--- Brief ---
Which lines in the records below contain the word "Finset"? Copy each one out.

--- Input material ---
import Summits.ValiantsHypothesis.ValiantsHypothesis.Theorems.BarrierLeverDefinableEquationsWeightVector

/-!
# Crux `BarrierLever.DefinableEquations` (stmt-ValiantsHypothesis-8745) / `SingleSizeEquations`
# (8749) — NORMAL FORM, last step: the weight may be taken DOMINANT
# (`w_0 ≥ w_1 ≥ ⋯ ≥ w_{n-1}`, a partition of `n·d` with at most `n` parts)

The crux's class `SmallCircuits ℂ n b` is stable ON THE NOSE under permutations of the variables
(`rename ρ`, `ρ ∈ S_n`: renaming is free in the size measure and keeps the degree), so a weight-vector
equation of weight `(d; w)` may be transported along the induced permutation of the coefficient
variables to one of weight `(d; w ∘ ρ⁻¹)` (`weightVectorEq_perm`), and sorting makes the weight
non-increasing (`Tuple.sort` composed with `Fin.rev`).  Combined with
`…DefinableEquationsWeightVector.lean`:

THEOREM (`definableEquations_iff_dominantWeightVector`, `singleSizeEquations_iff_dominantWeightVector`).
`DefinableEquations` (resp. `SingleSizeEquations`) holds iff it holds with witnesses whose Boolean
sum is supported on the top coefficients `c_m`, `|m| = n`, and is a torus weight vector of
DOMINANT weight: homogeneous of degree `d`, isobaric of weight `w_i` for the grading `c_m ↦ m_i`,
`w_0 ≥ ⋯ ≥ w_{n-1}`, `Σ_i w_i = n·d` — i.e. a weight vector of `Sym^d(Sym^n ℂ^n)^*` of weight a
partition `λ ⊢ n d` with `≤ n` parts, the indexing data of the route's plethysm / highest-weight
programme.

Pure bookkeeping (levels and rungs as in `…WeightVector.lean`); no definitions, no named facts.
HONEST FRAMING: a normal form; the crux's open content (Chatterjee–Tengse 2023 §1.3 dir. 2) is
untouched.  References: [ForbesShpilkaVolk2018] Def. 1; [LandsbergGCT2017] §8.
-/

-- layout Summits/ValiantsHypothesis/ValiantsHypothesis forces the duplicated namespace component
set_option linter.dupNamespace false

noncomputable section

open MvPolynomial

namespace Summit.ValiantsHypothesis.ValiantsHypothesis.Theorems.BarrierLever.IsobaricEquations

open Literature.Computability.AlgebraicComplexity Literature.Barriers.ValiantsHypothesis

variable {n : ℕ}

/-! ## §1 Permuting the variables -/

/-- The permutation of the coefficient variables induced by a permutation `ρ` of `x_0,…,x_{n-1}`:
`m ↦ m ∘ ρ⁻¹` (degrees are preserved). [folklore] -/
theorem degree_equivMapDomain (ρ : Equiv.Perm (Fin n)) (m : Fin n →₀ ℕ) :
    (Finsupp.equivMapDomain ρ m).degree = m.degree := by
  rw [Finsupp.equivMapDomain_eq_mapDomain, Finsupp.degree_mapDomain]

/-- The induced map on `degLEMonomials n`. [folklore] -/
theorem permMon_mem (ρ : Equiv.Perm (Fin n)) (m : degLEMonomials n) :
    Finsupp.equivMapDomain ρ (m : Fin n →₀ ℕ) ∈ degLEMonomials n := by
  show (Finsupp.equivMapDomain ρ (m : Fin n →₀ ℕ)).degree ≤ n
  rw [degree_equivMapDomain]; exact m.2

/-- The induced map on `degLEMonomials n` is injective. [folklore] -/
theorem permMon_injective (ρ : Equiv.Perm (Fin n)) :
    Function.Injective (fun m : degLEMonomials n =>
      (⟨Finsupp.equivMapDomain ρ (m : Fin n →₀ ℕ), permMon_mem ρ m⟩ : degLEMonomials n)) := by
  intro m m' h
  apply Subtype.ext
  have h' := congrArg (fun x : degLEMonomials n => Finsupp.equivMapDomain ρ.symm (x : Fin n →₀ ℕ)) h
  simpa [← Finsupp.equivMapDomain_trans] using h'

/-- **Coefficients of a permuted polynomial**: `coeff_{m ∘ ρ⁻¹} (rename ρ f) = coeff_m f`.
[folklore] -/
theorem coeff_rename_perm (ρ : Equiv.Perm (Fin n)) (f : MvPolynomial (Fin n) ℂ) (m : Fin n →₀ ℕ) :
    coeff (Finsupp.equivMapDomain ρ m) (rename ρ f) = coeff m f := by
  rw [Finsupp.equivMapDomain_eq_mapDomain]
  exact coeff_rename_mapDomain _ ρ.injective _ _

/-- **The crux's class is `S_n`-stable on the nose**: renaming the variables along a permutation
keeps degree and size. [cite: Burgisser2000, Rem. 2.2] -/
theorem rename_perm_mem_smallCircuits (ρ : Equiv.Perm (Fin n)) {b : ℕ} {f : MvPolynomial (Fin n) ℂ}
    (hf : f ∈ SmallCircuits ℂ n b) : rename ρ f ∈ SmallCircuits ℂ n b :=
  ⟨(totalDegree_rename_le _ _).trans hf.1, (complexity_rename_le_holds' _ _).trans hf.2⟩

/-- **Transport of a weight-vector equation along a permutation of the variables** (same `n`, same
rung, same level): the coordinate weights are permuted, `w ↦ w ∘ ρ⁻¹`; top support, homogeneity and
the weight sum are kept. [folklore] -/
theorem weightVectorEq_perm (ρ : Equiv.Perm (Fin n)) {a b q : ℕ}
    (hq : q ≤ (Nat.choose (2 * n) n) ^ a) (H : MvPolynomial (↥(degLEMonomials n) ⊕ Fin q) ℂ)
    (hc : complexity H ≤ (Nat.choose (2 * n) n) ^ a) (hd : H.totalDegree ≤ (Nat.choose (2 * n) n) ^ a)
    (hne : boolSum H ≠ 0)
    (hvan : ∀ f ∈ SmallCircuits ℂ n b, eval (coeffVector (degLEMonomials n) f) (boolSum H) = 0)
    (htop : ∀ α ∈ (boolSum H).support, ∀ m ∈ α.support,
      ((m : degLEMonomials n) : Fin n →₀ ℕ).degree = n)
    {d : ℕ} {w : Fin n → ℕ} (hhom : (boolSum H).IsHomogeneous d)
    (hiso : ∀ i : Fin n, IsWeightedHomogeneous
      (fun m : degLEMonomials n => (m : Fin n →₀ ℕ) i) (boolSum H) (w i)) :
    ∃ H' : MvPolynomial (↥(degLEMonomials n) ⊕ Fin q) ℂ, q ≤ (Nat.choose (2 * n) n) ^ a ∧
      complexity H' ≤ (Nat.choose (2 * n) n) ^ a ∧ H'.totalDegree ≤ (Nat.choose (2 * n) n) ^ a ∧
      boolSum H' ≠ 0 ∧
      (∀ f ∈ SmallCircuits ℂ n b, eval (coeffVector (degLEMonomials n) f) (boolSum H') = 0) ∧
      (∀ α ∈ (boolSum H').support, ∀ m ∈ α.support,
        ((m : degLEMonomials n) : Fin n →₀ ℕ).degree = n) ∧
      (boolSum H').IsHomogeneous d ∧
      ∀ j : Fin n, IsWeightedHomogeneous
        (fun m : degLEMonomials n => (m : Fin n →₀ ℕ) j) (boolSum H') (w (ρ.symm j)) := by
  classical
  -- the induced permutation of the coefficient variables
  let π : degLEMonomials n → degLEMonomials n := fun m =>
    ⟨Finsupp.equivMapDomain ρ (m : Fin n →₀ ℕ), permMon_mem ρ m⟩
  have hπ : Function.Injective π := permMon_injective ρ
  refine ⟨rename (Sum.map π id) H, hq, (complexity_rename_le_holds' _ _).trans hc,
    (totalDegree_rename_le _ _).trans hd, ?_, ?_, ?_, ?_, ?_⟩
  · rw [boolSum_rename_sumMap]
    exact fun hz => hne (rename_injective _ hπ (by rw [hz, map_zero]))
  · intro f hf
    rw [boolSum_rename_sumMap, eval_rename]
    have hcoe : (coeffVector (degLEMonomials n) f) ∘ π =
        coeffVector (degLEMonomials n) (rename ρ.symm f) := by
      funext m
      simp only [Function.comp_apply, coeffVector_apply, π]
      conv_rhs => rw [← coeff_rename_perm ρ (rename ρ.symm f) (m : Fin n →₀ ℕ), rename_rename]
      have : (ρ : Fin n → Fin n) ∘ (ρ.symm : Fin n → Fin n) = id := by
        funext i; simp
      rw [this, rename_id, AlgHom.id_apply]
    rw [hcoe]
    exact hvan _ (rename_perm_mem_smallCircuits ρ.symm hf)
  · intro α hα m hm
    rw [boolSum_rename_sumMap, support_rename_of_injective hπ, Finset.mem_image] at hα
    obtain ⟨β, hβ, rfl⟩ := hα
    obtain ⟨m', hm', rfl⟩ := Finset.mem_image.mp (Finsupp.mapDomain_support hm)
    show (Finsupp.equivMapDomain ρ (m' : Fin n →₀ ℕ)).degree = n
    rw [degree_equivMapDomain]
    exact htop β hβ m' hm'
  · rw [boolSum_rename_sumMap]
    exact hhom.rename_isHomogeneous
  · intro j
    rw [boolSum_rename_sumMap]
    intro α' hα'
    have hmem : α' ∈ (rename π (boolSum H)).support := mem_support_iff.mpr hα'
    rw [support_rename_of_injective hπ, Finset.mem_image] at hmem
    obtain ⟨α, hα, rfl⟩ := hmem
    have hw := hiso (ρ.symm j) (mem_support_iff.mp hα)
    rw [Finsupp.weight_apply, Finsupp.sum_mapDomain_index_inj hπ]
    rw [Finsupp.weight_apply] at hw
    simp only [π, Finsupp.equivMapDomain_apply] at hw ⊢
    exact hw

/-- **Sorting the weight**: some permutation makes `w ∘ ρ⁻¹` non-increasing. [folklore] -/
theorem exists_perm_antitone (w : Fin n → ℕ) :
    ∃ ρ : Equiv.Perm (Fin n), Antitone (fun j => w (ρ.symm j)) := by
  refine ⟨(Fin.revPerm.trans (Tuple.sort w)).symm, ?_⟩
  intro j j' hjj'
  simp only [Equiv.symm_symm, Equiv.trans_apply, Fin.revPerm_apply]
  exact Tuple.monotone_sort w (Fin.rev_le_rev.mpr hjj')

/-! ## §2 The normal form with dominant weight -/

/-- **`DefinableEquations` in dominant-weight-vector normal form**: WLOG the Boolean-sum witness is
supported on the top coefficients and is a torus weight vector of DOMINANT weight
(`w_0 ≥ ⋯ ≥ w_{n-1}`, `Σ_i w_i = n·d`). [cite: ForbesShpilkaVolk2018, Def. 1] -/
theorem definableEquations_iff_dominantWeightVector :
    Summit.ValiantsHypothesis.ValiantsHypothesis.Theses.BarrierLever.DefinableEquations ↔
      ∃ a : ℕ, ∀ b : ℕ, ∃ n₀ : ℕ, ∀ n ≥ n₀, ∃ q : ℕ, q ≤ (Nat.choose (2 * n) n) ^ a ∧
        ∃ H : MvPolynomial (↥(degLEMonomials n) ⊕ Fin q) ℂ,
          complexity H ≤ (Nat.choose (2 * n) n) ^ a ∧ H.totalDegree ≤ (Nat.choose (2 * n) n) ^ a ∧
          boolSum H ≠ 0 ∧
          (∀ f ∈ SmallCircuits ℂ n b, eval (coeffVector (degLEMonomials n) f) (boolSum H) = 0) ∧
          (∀ α ∈ (boolSum H).support, ∀ m ∈ α.support,
            ((m : degLEMonomials n) : Fin n →₀ ℕ).degree = n) ∧
          ∃ (d : ℕ) (w : Fin n → ℕ), (boolSum H).IsHomogeneous d ∧
            (∀ i : Fin n, IsWeightedHomogeneous
              (fun m : degLEMonomials n => (m : Fin n →₀ ℕ) i) (boolSum H) (w i)) ∧
            ∑ i, w i = n * d ∧ Antitone w := by
  rw [definableEquations_iff_weightVector]
  constructor
  · rintro ⟨a, h⟩
    refine ⟨a, fun b => ?_⟩
    obtain ⟨n₀, hn₀⟩ := h b
    refine ⟨n₀, fun n hn => ?_⟩
    obtain ⟨q, hq, H, hc, hd, hne, hvan, htop, d, w, hhom, hiso, hsum⟩ := hn₀ n hn
    obtain ⟨ρ, hρ⟩ := exists_perm_antitone w
    obtain ⟨H', hq', hc', hd', hne', hvan', htop', hhom', hiso'⟩ :=
      weightVectorEq_perm ρ hq H hc hd hne hvan htop hhom hiso
    refine ⟨q, hq', H', hc', hd', hne', hvan', htop', d, fun j => w (ρ.symm j), hhom', hiso', ?_, hρ⟩
    rw [← hsum]
    exact Equiv.sum_comp ρ.symm w
  · rintro ⟨a, h⟩
    refine ⟨a, fun b => ?_⟩
    obtain ⟨n₀, hn₀⟩ := h b
    refine ⟨n₀, fun n hn => ?_⟩
    obtain ⟨q, hq, H, hc, hd, hne, hvan, htop, d, w, hhom, hiso, hsum, -⟩ := hn₀ n hn
    exact ⟨q, hq, H, hc, hd, hne, hvan, htop, d, w, hhom, hiso, hsum⟩

/-- **`SingleSizeEquations` in dominant-weight-vector normal form** (stmt-ValiantsHypothesis-8749).
[cite: ForbesShpilkaVolk2018, Def. 1] -/
theorem singleSizeEquations_iff_dominantWeightVector :
    Summit.ValiantsHypothesis.ValiantsHypothesis.Theses.BarrierLever.SingleSizeEquations ↔
      ∀ b : ℕ, ∃ a n₀ : ℕ, ∀ n ≥ n₀, ∃ q : ℕ, q ≤ (Nat.choose (2 * n) n) ^ a ∧
        ∃ H : MvPolynomial (↥(degLEMonomials n) ⊕ Fin q) ℂ,
          complexity H ≤ (Nat.choose (2 * n) n) ^ a ∧ H.totalDegree ≤ (Nat.choose (2 * n) n) ^ a ∧
          boolSum H ≠ 0 ∧
          (∀ f ∈ SmallCircuits ℂ n b, eval (coeffVector (degLEMonomials n) f) (boolSum H) = 0) ∧
          (∀ α ∈ (boolSum H).support, ∀ m ∈ α.support,
            ((m : degLEMonomials n) : Fin n →₀ ℕ).degree = n) ∧
          ∃ (d : ℕ) (w : Fin n → ℕ), (boolSum H).IsHomogeneous d ∧
            (∀ i : Fin n, IsWeightedHomogeneous
              (fun m : degLEMonomials n => (m : Fin n →₀ ℕ) i) (boolSum H) (w i)) ∧
            ∑ i, w i = n * d ∧ Antitone w := by
  rw [singleSizeEquations_iff_weightVector]
  constructor
  · intro h b
    obtain ⟨a, n₀, hn₀⟩ := h b
    refine ⟨a, n₀, fun n hn => ?_⟩
    obtain ⟨q, hq, H, hc, hd, hne, hvan, htop, d, w, hhom, hiso, hsum⟩ := hn₀ n hn
    obtain ⟨ρ, hρ⟩ := exists_perm_antitone w
    obtain ⟨H', hq', hc', hd', hne', hvan', htop', hhom', hiso'⟩ :=
      weightVectorEq_perm ρ hq H hc hd hne hvan htop hhom hiso
    refine ⟨q, hq', H', hc', hd', hne', hvan', htop', d, fun j => w (ρ.symm j), hhom', hiso', ?_, hρ⟩
    rw [← hsum]
    exact Equiv.sum_comp ρ.symm w
  · intro h b
    obtain ⟨a, n₀, hn₀⟩ := h b
    refine ⟨a, n₀, fun n hn => ?_⟩
    obtain ⟨q, hq, H, hc, hd, hne, hvan, htop, d, w, hhom, hiso, hsum, -⟩ := hn₀ n hn
    exact ⟨q, hq, H, hc, hd, hne, hvan, htop, d, w, hhom, hiso, hsum⟩

end Summit.ValiantsHypothesis.ValiantsHypothesis.Theorems.BarrierLever.IsobaricEquations

end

--- Exercise response ---
    rw [boolSum_rename_sumMap, support_rename_of_injective hπ, Finset.mem_image] at hα
    obtain ⟨m', hm', rfl⟩ := Finset.mem_image.mp (Finsupp.mapDomain_support hm)
    rw [support_rename_of_injective hπ, Finset.mem_image] at hmem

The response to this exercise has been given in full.